The scheme of allocation of taxing powers is broadly based on the principle
that the taxes which are of a local nature are legislated upon by the states
and taxes which have a tax-base extending over more than one state, or which
should be taxed uniformly throughout India, or which can be more conveniently
collected by the centre, are allocated to the centre. The drawing up of a
Union List, State List and Concurrent List has by and large said to have
prevented the problem arising out of overlapping taxes being levied causing
hardship to citizens, though the Concurrent List has now and then caused some
problem or the other. There are some other federations in the world where this
problem (of overlapping taxes) has manifested itself more acutely.

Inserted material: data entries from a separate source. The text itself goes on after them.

/-- **`μ = κ`: CONJUGATE OF B7's LADDER over the transverse tree word**: with `w = x − p` the transverse part,
`W^{lcomb}(x, κ) = S · W(p; ladder (treeWord w) κ) · S⁻¹`. [cite: Balaban1985Averaging, pp.24–25] -/
theorem gaugeAct_lcomb_self (κ : Fin d) (M : ℕ) (W : Site d → Fin d → (Matrix n n ℂ)ˣ) (z x : Site d) :
    gaugeAct (lcomb κ M W z) W x κ
      = hol W ((M : ℤ) • z) (seg κ ((x - (M : ℤ) • z) κ))
        * hol W ((M : ℤ) • z + (x - (M : ℤ) • z) κ • e κ)
            (ladder (treeWord (x - ((M : ℤ) • z + (x - (M : ℤ) • z) κ • e κ))) κ)
        * (hol W ((M : ℤ) • z) (seg κ ((x - (M : ℤ) • z) κ)))⁻¹ := by
  set q : Site d := (M : ℤ) • z with hq
  set t : ℤ := (x - q) κ with ht
  set p : Site d := q + t • e κ with hp
  have hκ : (x + e κ - q) κ = t + 1 := by simp [ht, e_apply]; ring
  have hpe : q + (t + 1) • e κ = p + e κ := by rw [hp, add_smul, one_smul, add_assoc]
  have hw : x + e κ - (p + e κ) = x - p := by abel
  have hpx : p + (x - p) = x := by abel
  unfold gaugeAct
  rw [lcomb_eq_seg_mul_axialFn, lcomb_eq_seg_mul_axialFn, ← hq, ← ht, hκ, hol_seg_succ, hpe, ← hp]
  simp only [axialFn]
  rw [hw, hol_ladder, disp_treeWord, hpx]
  simp only [mul_inv_rev, mul_assoc]

/-! ## §4 The bond bounds, uniform along the `κ`-line -/

/-- A transverse vector (`w κ = 0`) with coordinates in `[0, M−1]` has `|w|₁ ≤ (d−1)(M−1)`. [folklore] -/
theorem l1_transverse_le (κ : Fin d) {M : ℕ} (hM : 1 ≤ M) {w : Site d} (hw0 : 0 ≤ w) (hwκ : w κ = 0)
    (hw : ∀ j, j ≠ κ → w j ≤ (M : ℤ) - 1) :
    (l1 w : ℝ) ≤ ((d : ℝ) - 1) * ((M : ℝ) - 1) := by
  have hM' : (0 : ℝ) ≤ (M : ℝ) - 1 := by
    have : (1 : ℝ) ≤ M := by exact_mod_cast hM
    linarith
  have hκu : κ ∈ (univ : Finset (Fin d)) := mem_univ κ
  unfold l1
  push_cast
  rw [← add_sum_erase _ _ hκu, hwκ]
  simp only [Int.natAbs_zero, Nat.cast_zero, zero_add]
  calc ∑ j ∈ univ.erase κ, ((w j).natAbs : ℝ) ≤ ∑ _j ∈ univ.erase κ, ((M : ℝ) - 1) := by
        refine sum_le_sum fun j hj => ?_
        have hjκ : j ≠ κ := ne_of_mem_erase hj
        have h1 := hw j hjκ; have h2 : 0 ≤ w j := hw0 j
        rw [Nat.cast_natAbs, Int.cast_abs, abs_of_nonneg (by exact_mod_cast h2)]
        exact_mod_cast h1
    _ = ((d : ℝ) - 1) * ((M : ℝ) - 1) := by
        rw [sum_const, card_erase_of_mem hκu, card_univ, Fintype.card_fin, nsmul_eq_mul]
        have hd : 1 ≤ d := Fin.pos κ
        push_cast [Nat.cast_sub hd]; ring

I had earlier referred to the entries in the three Lists in the 7th
Schedule to the Constitution being “elastic” and being the subject of a wide
interpretation. Here, there is a clear distinction between a tax entry and a
non-tax entry. A tax entry, it has been held in several judgments of the
Supreme Court, has to be construed or interpreted broadly and liberally. In Tata
Iron & Steel Co. vs. St. of Bihar (AIR 1958 SC 452), this principle of
broad and liberal interpretation of the tax-entries was extended to include the
power to tax retrospectively. An important principle in this context is the
doctrine of “pith and substance” which means this: the true character of the
legislation in question has to be ascertained by having regard to it as a
whole, to its objects and to the scope and effect of its provisions, and if
according to its “true nature and character” the law substantially relates to a
topic assigned to the legislature, which enacted it, then it is not invalid
merely because it incidentally trenches or encroaches on matters assigned to
another legislature. The fact of incidental encroachment does not affect the vires
of the law even as regards the area of encroachment; incidental encroachments
are not forbidden. The law in question has to be read as an organic whole and
not as a mere collection of sections; it should not be disintegrated into
pieces and each piece examined whether it fits into the Constitutional scheme
or division of legislative powers. The classic observations of the Supreme
Court in State of Bombay vs. Balsara (AIR 1951 SC 318) are these:
“It is well-settled that the validity of an Act is not affected if it
incidentally trenches on matters outside the authorised field and, therefore,
it is necessary to enquire in each case what is the pith and substance of the
Act impugned. If the Act, when so viewed, substantially falls within the powers
expressly conferred upon the legislature which enacted it, then it cannot be
held to be invalid merely because it incidentally encroaches on matters which
have been assigned to another legislature”.
Another aspect of Article 265 is that it is open to the legislature to
pass a validating Act to remove the infirmity in the law pointed out by the
judgment, and make the law effective from the date of its enactment and retain
the collections of the taxes under the law invalidated by the court. The
important condition, however, is that the government must have the power to
levy the tax, for in the absence of the power the tax must ever remain invalid:
M.P. Cement Manufacturers Association vs. State of M.P. (2004) 2 SCC 249.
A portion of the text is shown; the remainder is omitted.